Exercise inputs:
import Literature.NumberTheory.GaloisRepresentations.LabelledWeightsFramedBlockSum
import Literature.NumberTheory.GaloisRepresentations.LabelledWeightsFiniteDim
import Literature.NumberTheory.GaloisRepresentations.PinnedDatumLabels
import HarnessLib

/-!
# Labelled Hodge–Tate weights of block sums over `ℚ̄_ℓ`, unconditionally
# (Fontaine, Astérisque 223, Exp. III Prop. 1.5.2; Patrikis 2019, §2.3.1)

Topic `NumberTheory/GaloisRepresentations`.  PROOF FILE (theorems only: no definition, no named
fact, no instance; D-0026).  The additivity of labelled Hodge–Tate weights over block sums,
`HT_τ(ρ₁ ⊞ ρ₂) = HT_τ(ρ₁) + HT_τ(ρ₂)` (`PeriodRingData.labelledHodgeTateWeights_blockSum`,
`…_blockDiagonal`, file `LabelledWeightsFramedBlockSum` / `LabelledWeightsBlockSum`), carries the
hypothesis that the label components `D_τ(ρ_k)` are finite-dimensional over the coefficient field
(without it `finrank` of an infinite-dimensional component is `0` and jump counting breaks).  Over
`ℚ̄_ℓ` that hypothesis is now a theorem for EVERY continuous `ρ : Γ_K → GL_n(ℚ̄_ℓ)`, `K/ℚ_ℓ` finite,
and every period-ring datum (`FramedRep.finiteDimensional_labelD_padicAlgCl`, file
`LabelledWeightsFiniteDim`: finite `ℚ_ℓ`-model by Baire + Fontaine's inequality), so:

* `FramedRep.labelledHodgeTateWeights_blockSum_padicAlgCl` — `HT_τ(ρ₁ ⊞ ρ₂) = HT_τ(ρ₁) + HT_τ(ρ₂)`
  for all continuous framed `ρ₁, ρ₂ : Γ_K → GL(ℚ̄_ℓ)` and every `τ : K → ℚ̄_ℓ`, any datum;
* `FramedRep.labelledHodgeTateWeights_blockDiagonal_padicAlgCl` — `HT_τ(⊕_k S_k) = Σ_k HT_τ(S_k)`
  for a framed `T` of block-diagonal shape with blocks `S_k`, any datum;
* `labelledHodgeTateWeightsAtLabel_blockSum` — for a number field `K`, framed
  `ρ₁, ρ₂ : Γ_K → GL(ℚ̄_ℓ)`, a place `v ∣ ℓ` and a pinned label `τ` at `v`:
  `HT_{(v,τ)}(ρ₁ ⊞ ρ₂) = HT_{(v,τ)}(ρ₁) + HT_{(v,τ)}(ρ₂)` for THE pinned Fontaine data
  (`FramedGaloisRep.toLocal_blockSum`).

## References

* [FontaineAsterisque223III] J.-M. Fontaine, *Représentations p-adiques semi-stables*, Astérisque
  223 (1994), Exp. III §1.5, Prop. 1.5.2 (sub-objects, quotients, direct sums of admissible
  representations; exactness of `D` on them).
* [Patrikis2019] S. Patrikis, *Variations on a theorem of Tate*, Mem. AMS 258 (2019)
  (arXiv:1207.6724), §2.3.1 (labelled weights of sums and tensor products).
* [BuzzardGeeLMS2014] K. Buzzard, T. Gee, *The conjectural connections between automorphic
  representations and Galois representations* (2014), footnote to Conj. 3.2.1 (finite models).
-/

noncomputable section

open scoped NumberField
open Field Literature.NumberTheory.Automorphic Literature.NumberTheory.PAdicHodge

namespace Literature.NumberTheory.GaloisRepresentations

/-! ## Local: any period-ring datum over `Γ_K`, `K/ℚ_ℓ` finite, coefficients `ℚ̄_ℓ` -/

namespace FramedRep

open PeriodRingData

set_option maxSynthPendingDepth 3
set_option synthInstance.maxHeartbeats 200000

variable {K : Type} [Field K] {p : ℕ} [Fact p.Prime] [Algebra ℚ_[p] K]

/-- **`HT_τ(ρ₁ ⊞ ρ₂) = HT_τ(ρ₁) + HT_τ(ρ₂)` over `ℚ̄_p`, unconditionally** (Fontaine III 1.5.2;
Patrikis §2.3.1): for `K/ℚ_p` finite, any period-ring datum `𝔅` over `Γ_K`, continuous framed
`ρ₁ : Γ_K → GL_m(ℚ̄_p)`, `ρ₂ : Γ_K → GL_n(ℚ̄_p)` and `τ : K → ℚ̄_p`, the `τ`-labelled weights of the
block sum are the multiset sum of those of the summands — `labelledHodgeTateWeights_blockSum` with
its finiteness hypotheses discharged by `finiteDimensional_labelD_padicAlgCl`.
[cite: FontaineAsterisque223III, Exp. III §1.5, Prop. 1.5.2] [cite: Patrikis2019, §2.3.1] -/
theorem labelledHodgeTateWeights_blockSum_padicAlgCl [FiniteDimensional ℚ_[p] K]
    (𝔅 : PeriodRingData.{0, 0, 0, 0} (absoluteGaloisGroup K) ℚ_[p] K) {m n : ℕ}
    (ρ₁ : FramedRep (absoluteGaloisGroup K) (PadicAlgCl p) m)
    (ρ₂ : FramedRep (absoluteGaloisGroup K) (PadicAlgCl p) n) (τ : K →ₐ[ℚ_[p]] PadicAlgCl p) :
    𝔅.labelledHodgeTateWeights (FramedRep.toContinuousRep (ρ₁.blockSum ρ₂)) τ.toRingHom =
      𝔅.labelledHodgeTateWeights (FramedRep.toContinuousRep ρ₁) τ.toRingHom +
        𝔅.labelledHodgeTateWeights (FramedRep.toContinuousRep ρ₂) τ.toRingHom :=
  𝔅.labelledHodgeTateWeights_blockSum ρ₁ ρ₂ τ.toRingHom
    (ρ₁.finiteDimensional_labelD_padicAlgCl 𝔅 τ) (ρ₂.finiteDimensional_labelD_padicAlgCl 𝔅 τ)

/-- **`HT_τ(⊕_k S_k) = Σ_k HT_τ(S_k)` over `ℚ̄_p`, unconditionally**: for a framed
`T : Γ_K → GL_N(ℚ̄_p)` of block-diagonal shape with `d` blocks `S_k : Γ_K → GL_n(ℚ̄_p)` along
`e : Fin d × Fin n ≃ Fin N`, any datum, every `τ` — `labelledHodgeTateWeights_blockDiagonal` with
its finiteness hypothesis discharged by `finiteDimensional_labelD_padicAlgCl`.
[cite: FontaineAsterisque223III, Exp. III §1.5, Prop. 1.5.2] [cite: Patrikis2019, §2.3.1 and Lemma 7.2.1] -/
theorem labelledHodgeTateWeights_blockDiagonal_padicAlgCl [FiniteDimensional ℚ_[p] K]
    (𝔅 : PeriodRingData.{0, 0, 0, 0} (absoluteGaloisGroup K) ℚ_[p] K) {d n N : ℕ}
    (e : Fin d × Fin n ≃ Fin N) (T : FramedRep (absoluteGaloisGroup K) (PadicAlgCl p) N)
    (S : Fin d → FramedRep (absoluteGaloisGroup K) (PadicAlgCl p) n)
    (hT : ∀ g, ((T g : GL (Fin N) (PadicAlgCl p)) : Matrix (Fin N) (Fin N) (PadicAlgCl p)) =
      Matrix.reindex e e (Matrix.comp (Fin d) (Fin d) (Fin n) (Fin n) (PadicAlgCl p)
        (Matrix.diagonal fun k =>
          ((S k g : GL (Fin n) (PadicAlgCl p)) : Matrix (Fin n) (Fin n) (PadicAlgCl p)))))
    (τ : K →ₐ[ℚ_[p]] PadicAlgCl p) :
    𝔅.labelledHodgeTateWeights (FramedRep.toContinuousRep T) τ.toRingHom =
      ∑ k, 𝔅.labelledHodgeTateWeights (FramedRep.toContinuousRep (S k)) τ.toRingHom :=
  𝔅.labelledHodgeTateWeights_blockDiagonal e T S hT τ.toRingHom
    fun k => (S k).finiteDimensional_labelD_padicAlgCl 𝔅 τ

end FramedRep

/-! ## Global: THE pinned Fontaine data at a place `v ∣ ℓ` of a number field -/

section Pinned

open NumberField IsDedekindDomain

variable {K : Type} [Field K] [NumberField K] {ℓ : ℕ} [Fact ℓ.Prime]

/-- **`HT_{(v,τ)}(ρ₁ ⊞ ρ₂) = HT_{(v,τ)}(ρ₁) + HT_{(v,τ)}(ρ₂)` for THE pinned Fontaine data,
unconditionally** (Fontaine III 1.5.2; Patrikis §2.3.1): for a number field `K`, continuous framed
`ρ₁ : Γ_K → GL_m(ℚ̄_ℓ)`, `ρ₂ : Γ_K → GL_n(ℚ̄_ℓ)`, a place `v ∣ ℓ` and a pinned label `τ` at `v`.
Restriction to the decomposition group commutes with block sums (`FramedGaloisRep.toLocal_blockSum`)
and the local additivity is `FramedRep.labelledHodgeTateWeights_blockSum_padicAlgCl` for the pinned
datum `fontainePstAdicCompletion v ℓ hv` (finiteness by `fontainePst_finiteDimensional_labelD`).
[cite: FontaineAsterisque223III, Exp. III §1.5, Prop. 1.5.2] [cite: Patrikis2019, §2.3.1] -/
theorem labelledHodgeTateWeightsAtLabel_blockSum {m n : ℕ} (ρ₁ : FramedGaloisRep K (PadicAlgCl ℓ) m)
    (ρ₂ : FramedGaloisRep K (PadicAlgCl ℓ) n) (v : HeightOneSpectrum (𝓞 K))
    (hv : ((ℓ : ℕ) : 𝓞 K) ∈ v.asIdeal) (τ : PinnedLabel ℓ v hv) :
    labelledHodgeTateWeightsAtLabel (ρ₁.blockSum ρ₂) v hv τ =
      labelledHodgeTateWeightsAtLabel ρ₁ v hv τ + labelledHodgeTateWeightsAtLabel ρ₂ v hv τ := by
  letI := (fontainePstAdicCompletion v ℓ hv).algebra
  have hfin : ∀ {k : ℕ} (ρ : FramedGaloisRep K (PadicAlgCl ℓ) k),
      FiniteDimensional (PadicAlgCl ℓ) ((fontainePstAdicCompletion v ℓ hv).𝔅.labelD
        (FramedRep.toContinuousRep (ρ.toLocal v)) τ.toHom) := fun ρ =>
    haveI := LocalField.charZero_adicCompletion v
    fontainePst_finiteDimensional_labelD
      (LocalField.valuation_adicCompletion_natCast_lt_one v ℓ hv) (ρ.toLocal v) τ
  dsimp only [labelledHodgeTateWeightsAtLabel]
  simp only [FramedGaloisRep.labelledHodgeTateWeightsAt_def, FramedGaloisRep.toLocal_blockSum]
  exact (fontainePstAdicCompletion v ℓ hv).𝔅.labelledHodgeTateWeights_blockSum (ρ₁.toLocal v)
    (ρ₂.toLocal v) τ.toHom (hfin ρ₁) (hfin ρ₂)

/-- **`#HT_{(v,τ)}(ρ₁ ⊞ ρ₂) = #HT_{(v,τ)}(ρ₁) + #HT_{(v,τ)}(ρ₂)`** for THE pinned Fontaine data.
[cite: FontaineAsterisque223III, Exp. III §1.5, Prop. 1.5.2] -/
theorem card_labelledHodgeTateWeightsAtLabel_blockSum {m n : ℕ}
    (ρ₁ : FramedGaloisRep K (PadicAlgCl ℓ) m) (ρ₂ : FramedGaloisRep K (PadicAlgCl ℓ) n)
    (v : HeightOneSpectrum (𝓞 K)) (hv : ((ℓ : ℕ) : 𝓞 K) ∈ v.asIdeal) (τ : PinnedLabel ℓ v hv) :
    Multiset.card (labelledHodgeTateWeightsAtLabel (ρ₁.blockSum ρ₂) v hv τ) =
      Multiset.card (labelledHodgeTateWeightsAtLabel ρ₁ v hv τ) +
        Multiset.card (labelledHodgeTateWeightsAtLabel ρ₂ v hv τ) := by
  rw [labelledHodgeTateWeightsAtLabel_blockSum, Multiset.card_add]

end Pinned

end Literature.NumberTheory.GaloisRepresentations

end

Assignment: Output the lines above exactly, but only those between the line holding "[Field K] [NumberField" and the line holding "(ρ₂.toLocal v) τ.toHom", inclusive.

Response to this task:
variable {K : Type} [Field K] [NumberField K] {ℓ : ℕ} [Fact ℓ.Prime]

/-- **`HT_{(v,τ)}(ρ₁ ⊞ ρ₂) = HT_{(v,τ)}(ρ₁) + HT_{(v,τ)}(ρ₂)` for THE pinned Fontaine data,
unconditionally** (Fontaine III 1.5.2; Patrikis §2.3.1): for a number field `K`, continuous framed
`ρ₁ : Γ_K → GL_m(ℚ̄_ℓ)`, `ρ₂ : Γ_K → GL_n(ℚ̄_ℓ)`, a place `v ∣ ℓ` and a pinned label `τ` at `v`.
Restriction to the decomposition group commutes with block sums (`FramedGaloisRep.toLocal_blockSum`)
and the local additivity is `FramedRep.labelledHodgeTateWeights_blockSum_padicAlgCl` for the pinned
datum `fontainePstAdicCompletion v ℓ hv` (finiteness by `fontainePst_finiteDimensional_labelD`).
[cite: FontaineAsterisque223III, Exp. III §1.5, Prop. 1.5.2] [cite: Patrikis2019, §2.3.1] -/
theorem labelledHodgeTateWeightsAtLabel_blockSum {m n : ℕ} (ρ₁ : FramedGaloisRep K (PadicAlgCl ℓ) m)
    (ρ₂ : FramedGaloisRep K (PadicAlgCl ℓ) n) (v : HeightOneSpectrum (𝓞 K))
    (hv : ((ℓ : ℕ) : 𝓞 K) ∈ v.asIdeal) (τ : PinnedLabel ℓ v hv) :
    labelledHodgeTateWeightsAtLabel (ρ₁.blockSum ρ₂) v hv τ =
      labelledHodgeTateWeightsAtLabel ρ₁ v hv τ + labelledHodgeTateWeightsAtLabel ρ₂ v hv τ := by
  letI := (fontainePstAdicCompletion v ℓ hv).algebra
  have hfin : ∀ {k : ℕ} (ρ : FramedGaloisRep K (PadicAlgCl ℓ) k),
      FiniteDimensional (PadicAlgCl ℓ) ((fontainePstAdicCompletion v ℓ hv).𝔅.labelD
        (FramedRep.toContinuousRep (ρ.toLocal v)) τ.toHom) := fun ρ =>
    haveI := LocalField.charZero_adicCompletion v
    fontainePst_finiteDimensional_labelD
      (LocalField.valuation_adicCompletion_natCast_lt_one v ℓ hv) (ρ.toLocal v) τ
  dsimp only [labelledHodgeTateWeightsAtLabel]
  simp only [FramedGaloisRep.labelledHodgeTateWeightsAt_def, FramedGaloisRep.toLocal_blockSum]
  exact (fontainePstAdicCompletion v ℓ hv).𝔅.labelledHodgeTateWeights_blockSum (ρ₁.toLocal v)
    (ρ₂.toLocal v) τ.toHom (hfin ρ₁) (hfin ρ₂)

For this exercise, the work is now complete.